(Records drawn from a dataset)
Start of Block

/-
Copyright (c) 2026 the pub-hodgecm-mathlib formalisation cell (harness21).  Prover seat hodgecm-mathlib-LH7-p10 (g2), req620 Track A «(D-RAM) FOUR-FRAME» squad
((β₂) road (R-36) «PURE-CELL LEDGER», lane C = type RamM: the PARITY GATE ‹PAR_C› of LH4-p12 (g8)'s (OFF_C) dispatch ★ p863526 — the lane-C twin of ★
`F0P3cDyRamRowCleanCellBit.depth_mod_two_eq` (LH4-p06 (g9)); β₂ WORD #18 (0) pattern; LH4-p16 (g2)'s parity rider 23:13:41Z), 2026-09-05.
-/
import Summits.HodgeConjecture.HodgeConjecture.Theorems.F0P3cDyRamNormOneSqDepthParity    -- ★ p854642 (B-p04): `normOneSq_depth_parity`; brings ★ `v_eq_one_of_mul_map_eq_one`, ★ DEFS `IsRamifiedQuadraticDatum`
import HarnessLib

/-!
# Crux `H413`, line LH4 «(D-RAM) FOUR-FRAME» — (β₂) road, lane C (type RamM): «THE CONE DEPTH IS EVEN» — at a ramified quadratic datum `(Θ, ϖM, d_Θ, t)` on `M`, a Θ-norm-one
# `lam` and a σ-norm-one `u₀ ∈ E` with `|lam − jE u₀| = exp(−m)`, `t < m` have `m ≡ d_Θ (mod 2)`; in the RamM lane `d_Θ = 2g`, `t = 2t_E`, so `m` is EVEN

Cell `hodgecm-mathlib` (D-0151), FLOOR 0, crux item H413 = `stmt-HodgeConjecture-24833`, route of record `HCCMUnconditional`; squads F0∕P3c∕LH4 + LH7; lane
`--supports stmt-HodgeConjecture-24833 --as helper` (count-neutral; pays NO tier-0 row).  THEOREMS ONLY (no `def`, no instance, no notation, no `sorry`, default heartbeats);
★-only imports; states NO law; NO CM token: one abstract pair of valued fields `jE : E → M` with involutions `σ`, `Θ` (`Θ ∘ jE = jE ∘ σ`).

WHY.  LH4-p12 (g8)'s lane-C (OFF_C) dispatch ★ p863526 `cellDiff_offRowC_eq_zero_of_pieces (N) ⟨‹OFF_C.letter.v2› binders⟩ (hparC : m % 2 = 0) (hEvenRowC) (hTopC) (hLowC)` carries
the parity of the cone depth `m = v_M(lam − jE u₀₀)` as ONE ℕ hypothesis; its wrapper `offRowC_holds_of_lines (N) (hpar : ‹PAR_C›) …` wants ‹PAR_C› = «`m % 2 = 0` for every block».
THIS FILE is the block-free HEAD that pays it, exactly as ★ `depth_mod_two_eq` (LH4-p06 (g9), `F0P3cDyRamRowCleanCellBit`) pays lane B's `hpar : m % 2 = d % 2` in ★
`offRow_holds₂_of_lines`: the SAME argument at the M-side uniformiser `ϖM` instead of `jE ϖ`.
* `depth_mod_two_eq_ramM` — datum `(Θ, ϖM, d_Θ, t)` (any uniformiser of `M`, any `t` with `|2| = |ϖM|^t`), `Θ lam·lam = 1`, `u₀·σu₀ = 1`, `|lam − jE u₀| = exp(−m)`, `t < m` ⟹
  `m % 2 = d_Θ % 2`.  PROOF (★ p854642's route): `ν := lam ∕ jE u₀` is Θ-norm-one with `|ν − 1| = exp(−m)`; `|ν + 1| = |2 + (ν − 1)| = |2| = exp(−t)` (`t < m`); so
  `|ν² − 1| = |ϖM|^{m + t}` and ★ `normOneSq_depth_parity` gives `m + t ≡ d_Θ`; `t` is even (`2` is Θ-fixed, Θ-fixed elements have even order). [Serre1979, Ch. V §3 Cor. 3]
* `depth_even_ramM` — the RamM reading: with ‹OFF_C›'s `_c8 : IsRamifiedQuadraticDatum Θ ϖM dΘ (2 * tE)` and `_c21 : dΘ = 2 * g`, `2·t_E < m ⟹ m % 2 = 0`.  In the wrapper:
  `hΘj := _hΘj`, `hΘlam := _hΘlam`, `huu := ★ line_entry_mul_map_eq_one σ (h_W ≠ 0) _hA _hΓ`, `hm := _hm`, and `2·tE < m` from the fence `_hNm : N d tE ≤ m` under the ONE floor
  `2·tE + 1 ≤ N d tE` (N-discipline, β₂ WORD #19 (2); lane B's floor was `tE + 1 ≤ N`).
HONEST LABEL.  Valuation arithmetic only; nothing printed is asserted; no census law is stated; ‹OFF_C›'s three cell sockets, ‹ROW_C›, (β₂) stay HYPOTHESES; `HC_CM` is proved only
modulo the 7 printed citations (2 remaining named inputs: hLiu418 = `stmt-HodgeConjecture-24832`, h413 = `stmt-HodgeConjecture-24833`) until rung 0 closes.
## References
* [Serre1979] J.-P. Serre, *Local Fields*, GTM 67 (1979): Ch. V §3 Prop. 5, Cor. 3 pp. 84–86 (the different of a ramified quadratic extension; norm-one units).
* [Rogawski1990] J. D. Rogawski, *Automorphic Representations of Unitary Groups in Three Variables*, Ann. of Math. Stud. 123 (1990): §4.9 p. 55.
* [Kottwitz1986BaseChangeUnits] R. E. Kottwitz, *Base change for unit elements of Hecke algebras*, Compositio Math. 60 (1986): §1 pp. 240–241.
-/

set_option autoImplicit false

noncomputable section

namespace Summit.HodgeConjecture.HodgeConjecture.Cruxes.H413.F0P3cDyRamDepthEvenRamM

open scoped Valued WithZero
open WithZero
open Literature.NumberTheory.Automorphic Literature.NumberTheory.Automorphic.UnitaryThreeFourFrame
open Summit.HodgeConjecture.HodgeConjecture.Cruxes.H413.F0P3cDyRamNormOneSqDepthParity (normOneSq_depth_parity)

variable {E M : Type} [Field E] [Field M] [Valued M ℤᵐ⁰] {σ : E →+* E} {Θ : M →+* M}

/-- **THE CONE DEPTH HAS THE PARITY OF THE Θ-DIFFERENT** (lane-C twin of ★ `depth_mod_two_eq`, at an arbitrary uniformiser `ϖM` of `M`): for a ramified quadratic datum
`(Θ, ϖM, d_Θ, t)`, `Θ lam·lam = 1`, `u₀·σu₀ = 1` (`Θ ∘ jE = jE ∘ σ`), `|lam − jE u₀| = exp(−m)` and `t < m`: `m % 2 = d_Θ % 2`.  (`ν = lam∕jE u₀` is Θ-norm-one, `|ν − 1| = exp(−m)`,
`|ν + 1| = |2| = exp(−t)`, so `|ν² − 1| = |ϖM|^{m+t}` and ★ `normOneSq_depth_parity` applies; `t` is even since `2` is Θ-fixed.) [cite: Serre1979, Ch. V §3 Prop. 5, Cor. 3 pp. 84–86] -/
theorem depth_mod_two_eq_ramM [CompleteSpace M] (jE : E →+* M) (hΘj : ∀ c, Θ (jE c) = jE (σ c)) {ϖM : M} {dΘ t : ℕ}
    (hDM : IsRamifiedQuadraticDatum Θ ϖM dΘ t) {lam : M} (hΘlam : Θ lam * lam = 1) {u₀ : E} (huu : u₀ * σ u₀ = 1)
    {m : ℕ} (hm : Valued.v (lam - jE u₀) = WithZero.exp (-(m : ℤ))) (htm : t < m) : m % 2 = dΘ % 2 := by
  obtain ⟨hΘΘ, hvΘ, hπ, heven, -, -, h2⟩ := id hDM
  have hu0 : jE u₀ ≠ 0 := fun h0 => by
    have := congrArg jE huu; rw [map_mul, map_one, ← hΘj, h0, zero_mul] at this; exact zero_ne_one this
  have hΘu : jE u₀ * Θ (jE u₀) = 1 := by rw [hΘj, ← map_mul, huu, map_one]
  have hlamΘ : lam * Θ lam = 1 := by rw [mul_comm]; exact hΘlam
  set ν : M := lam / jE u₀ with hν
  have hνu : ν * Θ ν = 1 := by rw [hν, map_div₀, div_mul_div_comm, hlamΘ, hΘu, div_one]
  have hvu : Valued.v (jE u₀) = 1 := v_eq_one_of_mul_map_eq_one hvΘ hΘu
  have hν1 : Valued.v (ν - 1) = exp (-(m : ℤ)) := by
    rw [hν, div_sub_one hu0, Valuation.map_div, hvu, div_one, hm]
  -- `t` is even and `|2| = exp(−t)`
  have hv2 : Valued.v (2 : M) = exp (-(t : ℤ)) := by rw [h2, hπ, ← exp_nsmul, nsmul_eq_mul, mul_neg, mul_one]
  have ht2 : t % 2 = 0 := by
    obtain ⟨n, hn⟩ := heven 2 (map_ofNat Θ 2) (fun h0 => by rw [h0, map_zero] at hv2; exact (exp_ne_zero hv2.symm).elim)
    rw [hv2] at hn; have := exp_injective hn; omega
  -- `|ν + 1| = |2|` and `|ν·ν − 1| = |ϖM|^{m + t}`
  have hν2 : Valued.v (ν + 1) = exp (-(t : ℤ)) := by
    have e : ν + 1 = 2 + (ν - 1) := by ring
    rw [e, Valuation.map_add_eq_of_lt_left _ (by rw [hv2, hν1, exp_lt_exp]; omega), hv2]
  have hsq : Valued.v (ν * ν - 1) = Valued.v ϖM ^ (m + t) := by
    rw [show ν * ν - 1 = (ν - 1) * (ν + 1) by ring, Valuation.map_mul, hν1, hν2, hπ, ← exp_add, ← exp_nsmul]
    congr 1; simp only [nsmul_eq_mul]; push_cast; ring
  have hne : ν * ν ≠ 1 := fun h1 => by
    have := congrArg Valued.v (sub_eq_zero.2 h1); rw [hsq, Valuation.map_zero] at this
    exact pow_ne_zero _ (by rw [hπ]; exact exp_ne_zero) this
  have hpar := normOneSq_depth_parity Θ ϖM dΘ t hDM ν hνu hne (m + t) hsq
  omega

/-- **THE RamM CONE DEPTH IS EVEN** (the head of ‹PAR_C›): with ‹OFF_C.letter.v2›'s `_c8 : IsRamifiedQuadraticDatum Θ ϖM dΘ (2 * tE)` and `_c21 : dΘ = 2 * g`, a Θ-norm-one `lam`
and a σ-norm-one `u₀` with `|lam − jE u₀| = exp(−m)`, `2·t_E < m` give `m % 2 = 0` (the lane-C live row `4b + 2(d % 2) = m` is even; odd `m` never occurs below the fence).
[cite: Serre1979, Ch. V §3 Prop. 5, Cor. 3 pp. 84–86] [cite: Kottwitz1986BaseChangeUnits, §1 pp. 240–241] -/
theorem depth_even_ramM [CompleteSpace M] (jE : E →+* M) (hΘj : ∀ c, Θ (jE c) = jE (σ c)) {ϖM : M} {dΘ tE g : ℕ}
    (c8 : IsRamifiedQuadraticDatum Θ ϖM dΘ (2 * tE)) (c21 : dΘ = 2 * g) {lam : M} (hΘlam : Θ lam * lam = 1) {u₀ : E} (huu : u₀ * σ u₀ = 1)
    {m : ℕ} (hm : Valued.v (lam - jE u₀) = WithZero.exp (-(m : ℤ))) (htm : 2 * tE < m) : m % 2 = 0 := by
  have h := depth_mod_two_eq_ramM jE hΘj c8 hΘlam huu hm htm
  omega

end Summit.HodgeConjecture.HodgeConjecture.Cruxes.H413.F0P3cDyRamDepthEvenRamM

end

End of Block
Start of Block

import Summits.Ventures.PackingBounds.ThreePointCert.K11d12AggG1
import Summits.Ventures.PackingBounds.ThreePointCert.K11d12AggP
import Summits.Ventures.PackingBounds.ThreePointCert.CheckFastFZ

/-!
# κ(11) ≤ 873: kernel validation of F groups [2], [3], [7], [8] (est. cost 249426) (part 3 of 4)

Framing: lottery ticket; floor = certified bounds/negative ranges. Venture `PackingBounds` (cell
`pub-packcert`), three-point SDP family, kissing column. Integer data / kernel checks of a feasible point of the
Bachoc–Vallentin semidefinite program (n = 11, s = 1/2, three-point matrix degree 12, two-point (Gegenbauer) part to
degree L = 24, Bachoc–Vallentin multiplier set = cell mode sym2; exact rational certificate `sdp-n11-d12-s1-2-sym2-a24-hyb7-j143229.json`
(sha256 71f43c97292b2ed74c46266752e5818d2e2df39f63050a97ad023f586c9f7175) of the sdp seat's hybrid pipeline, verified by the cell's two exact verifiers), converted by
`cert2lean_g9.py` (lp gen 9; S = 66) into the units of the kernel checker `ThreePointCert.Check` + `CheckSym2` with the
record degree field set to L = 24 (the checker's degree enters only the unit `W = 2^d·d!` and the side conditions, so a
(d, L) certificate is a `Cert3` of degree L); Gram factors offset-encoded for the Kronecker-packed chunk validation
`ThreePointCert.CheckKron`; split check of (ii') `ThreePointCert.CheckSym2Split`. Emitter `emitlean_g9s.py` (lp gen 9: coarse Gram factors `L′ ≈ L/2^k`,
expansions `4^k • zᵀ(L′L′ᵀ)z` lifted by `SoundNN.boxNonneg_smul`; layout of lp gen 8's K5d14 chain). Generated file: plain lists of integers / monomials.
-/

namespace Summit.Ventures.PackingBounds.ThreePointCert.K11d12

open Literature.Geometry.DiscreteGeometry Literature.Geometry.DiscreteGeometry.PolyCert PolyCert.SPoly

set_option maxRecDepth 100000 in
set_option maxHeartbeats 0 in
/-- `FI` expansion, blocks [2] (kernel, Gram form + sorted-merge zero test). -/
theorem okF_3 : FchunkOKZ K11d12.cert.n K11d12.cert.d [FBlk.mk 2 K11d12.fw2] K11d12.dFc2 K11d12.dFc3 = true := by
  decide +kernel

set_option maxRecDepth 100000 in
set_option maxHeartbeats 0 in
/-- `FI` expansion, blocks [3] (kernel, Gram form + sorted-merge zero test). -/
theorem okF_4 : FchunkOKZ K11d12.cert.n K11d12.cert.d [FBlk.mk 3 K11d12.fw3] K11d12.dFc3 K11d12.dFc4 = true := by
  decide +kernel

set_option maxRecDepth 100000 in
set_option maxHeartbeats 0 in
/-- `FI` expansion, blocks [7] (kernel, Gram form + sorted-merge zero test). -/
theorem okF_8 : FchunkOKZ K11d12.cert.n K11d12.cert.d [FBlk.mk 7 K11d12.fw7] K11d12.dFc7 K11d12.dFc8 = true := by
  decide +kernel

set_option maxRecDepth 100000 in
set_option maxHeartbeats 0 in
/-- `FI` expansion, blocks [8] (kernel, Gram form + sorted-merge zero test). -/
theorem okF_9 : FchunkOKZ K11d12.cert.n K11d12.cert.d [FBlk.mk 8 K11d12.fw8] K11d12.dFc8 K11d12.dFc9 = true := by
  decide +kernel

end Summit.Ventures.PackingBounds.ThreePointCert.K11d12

End of Block

Reproduce exactly the section above that begins at the line containing "is proved only" and ends at the line containing "## References", leaving out all other lines.

## Result for this task
HONEST LABEL.  Valuation arithmetic only; nothing printed is asserted; no census law is stated; ‹OFF_C›'s three cell sockets, ‹ROW_C›, (β₂) stay HYPOTHESES; `HC_CM` is proved only
modulo the 7 printed citations (2 remaining named inputs: hLiu418 = `stmt-HodgeConjecture-24832`, h413 = `stmt-HodgeConjecture-24833`) until rung 0 closes.
## References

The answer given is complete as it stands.